That’s not exactly how they put it, obviously.

Instead, they claimed to have found “astonishing evidence” that a scientific paper based on “flawed” evidence that was never shared was “rushed” in order to influence the landmark Paris climate change negotiations.

That somewhat ignores the fact the data in the paper has been independently verified, the data was immediately archived, and the authors never discussed the Paris meeting.

The Mail on Sunday article was quickly dismissed by climate scientists as “pathetic”, an “hilarious screw up”, and “an alternative reality”.

So Wrong’

The Mail on Sunday this weekend did a three-page spread intended to debunk research that showed a supposed ‘global warming pause’, much beloved by climate science deniers, might not actually have occurred at all.

Published by the world’s leading academic journal Science in June 2015, the paper said an apparent slowdown in temperature increases between 1998 and 2013 was largely down to how the data was pieced together.

Mail on Sunday columnist David Rose – who is known for being mistaken on a wide range of subjects – claimed to have “learnt” that the paper was based on flawed data, and that it didn’t follow a proper review process.

Rose’s column was described by Berkeley climate scientist Zeke Hausfather as “so wrong it’s hard to know where to start”.

Fortunately, Hausfather quickly found somewhere to start, and has now detailed all of Rose’s errors in an article for Carbon Brief.

Among the embarrassing gaffes is a graph that showed two temperature datasets directly on top of each other, despite the fact that they use different periods of years as the starting point for the analysis.

As NASA scientist Gavin Schmidt pointed out on Twitter, placing the graphs like this had the convenient effect of making it look like there’s a big difference between the two, when there really is not.

Most of Rose’s ‘findings’ are based on comments from US government scientist John Bates.

Bates currently has a guest post on the website of another high-profile climate science denier, Judith Curry.

Just before Christmas, Bates also set up a new consultancy “dedicated to applied data science in the geosciences and beyond”, according to his LinkedIn profile.  So, not a bad time to hit the headlines.

As Hausfather shows, the Mail on Sunday article makes some absolute clangers.

Despite its assertions, the scientific paper’s findings have been replicated elsewhere and shown to be robust.
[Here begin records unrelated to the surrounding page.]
/-- **Type I estimate** (smooth character sums over an ideal `𝔟`, character mod `𝔣`, `(𝔟,𝔣)=1`):
for `χ ≠ χ₀` mod `𝔣`,

  `|∑_{a ∈ 𝔟} χ(a) ∏_w g_w(σ_w a / Y)| ≤ N𝔣 · 2^{md+3d+1} G^d (Y^d/(N(𝔟𝔣)√|d_K|)) (N(𝔟𝔣) N𝔡/Y^d)^{m-1}`:

split `a` by its class mod `𝔣` (the classes of `𝔟` mod `𝔟𝔣 = 𝔟 ∩ 𝔣` are ALL the classes mod `𝔣`
since `𝔟 + 𝔣 = 1`); each class sum is the common main term plus an error bounded by `coset_sum`
for the ideal `𝔟𝔣`, and the main terms cancel because `∑_q χ(q) = 0`. This replaces the
Pólya–Vinogradov bound [9] in Hinz's treatment of `S₂, S₃`. [cite: Hinz1988, §4 (4.6)–(4.8)] -/
theorem charSum_ideal_le {m : ℕ} (hm : 2 ≤ m) {g : RP → ℝ → ℂ} (hgc : ∀ w, Continuous (g w))
    (hgs : ∀ w, HasCompactSupport (g w)) {G : ℝ} (hG : ∀ w τ, ‖𝓕 (g w) τ‖ ≤ G * dec m τ)
    {𝔟 𝔣 : Ideal (𝓞 K)} (h𝔟 : 𝔟 ≠ ⊥) (h𝔣 : 𝔣 ≠ ⊥) (hcop : IsCoprime 𝔟 𝔣) [Fintype (𝓞 K ⧸ 𝔣)]
    {χ : AddChar (Additive ((𝓞 K ⧸ 𝔣)ˣ)) ℂ} (hχ : χ ≠ 0) {Y : ℝ} (hY : 0 < Y) :
    ‖∑' a : 𝔟, unitValue χ (Ideal.Quotient.mk 𝔣 (a : 𝓞 K)) *
        prodWeight K g fun w => remb K ((a : 𝓞 K) : K) w / Y‖ ≤
      Ideal.absNorm 𝔣 * (2 ^ (m * d + 3 * d + 1) * G ^ d *
        (Y ^ d / (Ideal.absNorm (𝔟 * 𝔣) * Real.sqrt |(discr K : ℝ)|)) *
        ((Ideal.absNorm (𝔟 * 𝔣) : ℝ) * Ideal.absNorm (differentIdeal ℤ (𝓞 K)) / Y ^ d) ^ (m - 1)) := by
  have h𝔟𝔣 : 𝔟 * 𝔣 ≠ ⊥ := by rw [Ne, Ideal.mul_eq_bot, not_or]; exact ⟨h𝔟, h𝔣⟩
  -- representatives of the classes mod `𝔣` inside `𝔟`
  choose r hr𝔟 hrq using fun q : 𝓞 K ⧸ 𝔣 => exists_mem_ideal_mk_eq hcop q
  -- abbreviations
  set F : 𝓞 K → ℂ := fun a => prodWeight K g fun w => remb K ((a : 𝓞 K) : K) w / Y with hF
  set MT : ℂ := (∏ w, ∫ x, g w x) * ↑(Y ^ d / (Ideal.absNorm (𝔟 * 𝔣) * Real.sqrt |(discr K : ℝ)|))
    with hMT
  set E : ℝ := 2 ^ (m * d + 3 * d + 1) * G ^ d *
      (Y ^ d / (Ideal.absNorm (𝔟 * 𝔣) * Real.sqrt |(discr K : ℝ)|)) *
      ((Ideal.absNorm (𝔟 * 𝔣) : ℝ) * Ideal.absNorm (differentIdeal ℤ (𝓞 K)) / Y ^ d) ^ (m - 1) with hE
  -- the coset sums
  have hcoset : ∀ q : 𝓞 K ⧸ 𝔣, ‖(∑' t : ↥(𝔟 * 𝔣), F ((t : 𝓞 K) + r q)) - MT‖ ≤ E := by
    intro q
    have h := coset_sum hm hgc hgs hG h𝔟𝔣 hY (r q)
    simp only [hF]
    convert h using 4
    push_cast
    rfl
  -- finite support: all sums are over the finite set of `a` with `F a ≠ 0`
  have hfin : (Function.support F).Finite := by
    -- `F a ≠ 0` forces `a/Y` into the compact support cube, and `𝓞_K` is discrete
    have hcpt := hasCompactSupport_prodWeight (K := K) hgs
    obtain ⟨ρ, hρ⟩ := hcpt.isCompact.isBounded.subset_closedBall 0
    refine Set.Finite.subset (CastilloEtAl2015.finite_cbox (K := K) (fun _ => -(Y * ρ + 1))
      (fun _ => Y * ρ)) ?_
    intro a ha
    rw [Function.mem_support] at ha
    have hmem : (fun w => remb K ((a : 𝓞 K) : K) w / Y) ∈ Metric.closedBall (0 : RP → ℝ) ρ :=
      hρ (subset_tsupport _ (Function.mem_support.2 ha))
    rw [Metric.mem_closedBall, dist_zero_right] at hmem
    intro w
    have h1 : |remb K ((a : 𝓞 K) : K) w / Y| ≤ ρ := by
      have := norm_le_pi_norm (fun w => remb K ((a : 𝓞 K) : K) w / Y) w
      rw [Real.norm_eq_abs] at this
      exact this.trans hmem
    rw [abs_div, abs_of_pos hY, div_le_iff₀ hY, mul_comm, abs_le] at h1
    change remb K (a : K) w ∈ Set.Ioc (-(Y * ρ + 1)) (Y * ρ)
    exact ⟨by linarith [h1.1], h1.2⟩
  set S : Finset (𝓞 K) := hfin.toFinset with hS
  have hSmem : ∀ a, F a ≠ 0 → a ∈ S := fun a ha => by
    rw [hS, Set.Finite.mem_toFinset]; exact ha
  -- Step 1: the sum over `𝔟` as a finite sum, grouped by classes mod `𝔣`
  have hstep1 : ∑' a : 𝔟, unitValue χ (Ideal.Quotient.mk 𝔣 (a : 𝓞 K)) * F a =
      ∑ q : 𝓞 K ⧸ 𝔣, unitValue χ q *
        ∑ a ∈ (S.filter (· ∈ 𝔟)).filter (fun a => Ideal.Quotient.mk 𝔣 a = q), F a := by
    rw [tsum_ideal_eq_sum (F := fun a => unitValue χ (Ideal.Quotient.mk 𝔣 a) * F a) S
        (fun a _ h => hSmem a (right_ne_zero_of_mul h)),
      ← Finset.sum_fiberwise (S.filter (· ∈ 𝔟)) (fun a => Ideal.Quotient.mk 𝔣 a)]
    refine Finset.sum_congr rfl fun q _ => ?_
    rw [Finset.mul_sum]
    refine Finset.sum_congr rfl fun a ha => ?_
    rw [(Finset.mem_filter.1 ha).2]
  -- Step 2: each class sum is a coset sum over `𝔟𝔣`
  have hstep2 : ∀ q : 𝓞 K ⧸ 𝔣,
      ∑ a ∈ (S.filter (· ∈ 𝔟)).filter (fun a => Ideal.Quotient.mk 𝔣 a = q), F a =
        ∑' t : ↥(𝔟 * 𝔣), F ((t : 𝓞 K) + r q) := by
    intro q
    rw [tsum_ideal_eq_sum (𝔞 := 𝔟 * 𝔣) (F := fun t => F (t + r q)) (S.image fun a => a - r q)
      (fun t _ h => Finset.mem_image.2 ⟨t + r q, hSmem _ h, add_sub_cancel_right _ _⟩)]
    have hset : (S.filter (· ∈ 𝔟)).filter (fun a => Ideal.Quotient.mk 𝔣 a = q) =
        (((S.image fun a => a - r q).filter (· ∈ 𝔟 * 𝔣))).image fun t => t + r q := by
      ext a
      simp only [Finset.mem_filter, Finset.mem_image]
      constructor
      · rintro ⟨⟨haS, ha𝔟⟩, haq⟩
        refine ⟨a - r q, ⟨⟨a, haS, rfl⟩, ?_⟩, sub_add_cancel _ _⟩
        rw [Ideal.mul_eq_inf_of_isCoprime hcop, Submodule.mem_inf]
        refine ⟨𝔟.sub_mem ha𝔟 (hr𝔟 q), ?_⟩
        rw [← Ideal.Quotient.eq, haq, hrq]
      · rintro ⟨t, ⟨⟨a', ha'S, rfl⟩, ht⟩, rfl⟩
        rw [sub_add_cancel]
        rw [Ideal.mul_eq_inf_of_isCoprime hcop, Submodule.mem_inf] at ht
        refine ⟨⟨ha'S, ?_⟩, ?_⟩
        · have := 𝔟.add_mem ht.1 (hr𝔟 q)
          rwa [sub_add_cancel] at this
        · have h2 : Ideal.Quotient.mk 𝔣 (a' - r q) = 0 := Ideal.Quotient.eq_zero_iff_mem.2 ht.2
          rw [map_sub, sub_eq_zero] at h2
          rw [h2, hrq]
    rw [hset, Finset.sum_image fun _ _ _ _ h => add_right_cancel h]
  -- Step 3: main terms cancel
  have hstep3 : ∑' a : 𝔟, unitValue χ (Ideal.Quotient.mk 𝔣 (a : 𝓞 K)) * F a =
      ∑ q : 𝓞 K ⧸ 𝔣, unitValue χ q * ((∑' t : ↥(𝔟 * 𝔣), F ((t : 𝓞 K) + r q)) - MT) := by
    rw [hstep1]
    simp_rw [hstep2, mul_sub]
    rw [Finset.sum_sub_distrib, ← Finset.sum_mul, sum_unitValue_eq_zero hχ, zero_mul, sub_zero]
  -- Step 4: estimate
  have hcard : (Fintype.card (𝓞 K ⧸ 𝔣) : ℝ) = Ideal.absNorm 𝔣 := by
    rw [Ideal.absNorm_apply, Submodule.cardQuot_apply, Nat.card_eq_fintype_card]
  calc ‖∑' a : 𝔟, unitValue χ (Ideal.Quotient.mk 𝔣 (a : 𝓞 K)) * F a‖
      = ‖∑ q : 𝓞 K ⧸ 𝔣, unitValue χ q * ((∑' t : ↥(𝔟 * 𝔣), F ((t : 𝓞 K) + r q)) - MT)‖ := by
        rw [hstep3]
    _ ≤ ∑ q : 𝓞 K ⧸ 𝔣, ‖unitValue χ q * ((∑' t : ↥(𝔟 * 𝔣), F ((t : 𝓞 K) + r q)) - MT)‖ :=
        norm_sum_le _ _
    _ ≤ ∑ _q : 𝓞 K ⧸ 𝔣, E := Finset.sum_le_sum fun q _ => by
        rw [norm_mul]
        calc ‖unitValue χ q‖ * ‖(∑' t : ↥(𝔟 * 𝔣), F ((t : 𝓞 K) + r q)) - MT‖ ≤ 1 * E :=
              mul_le_mul (norm_unitValue_le χ q) (hcoset q) (norm_nonneg _) zero_le_one
          _ = E := one_mul E
    _ = Ideal.absNorm 𝔣 * E := by rw [Finset.sum_const, Finset.card_univ, nsmul_eq_mul, hcard]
The data behind the paper was also immediately put online for scrutiny, despite claims to the contrary.

And, as the lead author of the paper told Rose himself, “there was no discussion about Paris” before the paper was released. The Editor in Chief of Science has also now revealed that the paper underwent review for “almost six months”, a full eight weeks longer than the journal’s average turnaround time. 

So, the paper is not flawed, very much verified, and was not rushed.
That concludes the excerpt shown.